Dataset entries:
____
import Literature.AlgebraicGeometry.Modules.SerreTwistModCharts
import Literature.AlgebraicGeometry.Modules.SheafHom
import HarnessLib

/-!
# `𝓗om(𝒪_Z(-m), G) ≅ G(m)`: morphisms out of Serre's twisting sheaf are twisted sections

For `ι : Z ⟶ 𝐏ʳ_A`, an `𝒪_Z`-module `G` and `m ∈ ℕ`, this file compares the tree's internal Hom
`sheafHom (serreTwist ι m) G` (`Modules/SheafHom`: sections over `U` are the morphisms
`𝒪_Z(-m)|_U ⟶ G|_U`) with the Čech-gluing model `twistMod ι G m = G(m)` of `Modules/SerreTwistMod`:

* `SerreTwist.homToTwist ι G m : sheafHom (serreTwist ι m) G ⟶ twistMod ι G m` — a morphism
  `φ : 𝒪_Z(-m)|_U → G|_U` goes to the family of its values `φ(v_j|_{U ∩ Z_j}) ∈ Γ(G, U ∩ Z_j)` on the local
  generators `v_j` (`Modules/SerreTwistCharts`), a twist family of degree `m` because
  `v_j = (x_{j'}/x_j)^m v_{j'}` (`gen_restrict_eq_smul_gen`);
* `SerreTwist.isIso_homToTwist` — **it is an isomorphism** (`𝓗om(𝒪(-m), G) ≅ G ⊗ 𝒪(m) = G(m)`,
  Hartshorne II Prop. 5.12 (c), Ex. 5.1 (b)): injective since a morphism out of `𝒪(-m)|_U` is determined by
  its values on the `v_j` (every section over `W ⊆ Z_j` is `f_{j⋯j} · v_j`, `eq_smul_gen`), surjective by
  gluing (`Modules/SheafHom.glueHom`) the morphisms `pieceHom` (`f ↦ f_{j⋯j} · n_j` on `U ∩ Z_j`);
* `SerreTwist.homOfTwistSection` — the morphism `𝒪_Z(-m) ⟶ G` attached to a GLOBAL section of `G(m)`
  (the sections `g_j` of Serre's theorem A become a morphism `⊕ 𝒪_Z(-m) → G`), with its values
  `homOfTwistSection_app_smul_gen`.

Everything is proved; no named facts.

References: Hartshorne II Prop. 5.12, Ex. 5.1; EGA 0_I 5.4. [Hartshorne1977]
-/

noncomputable section

universe u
____
In the records above, how many lines contain the string "Prop"? Reply with the number only.

> _Solution for this task_
2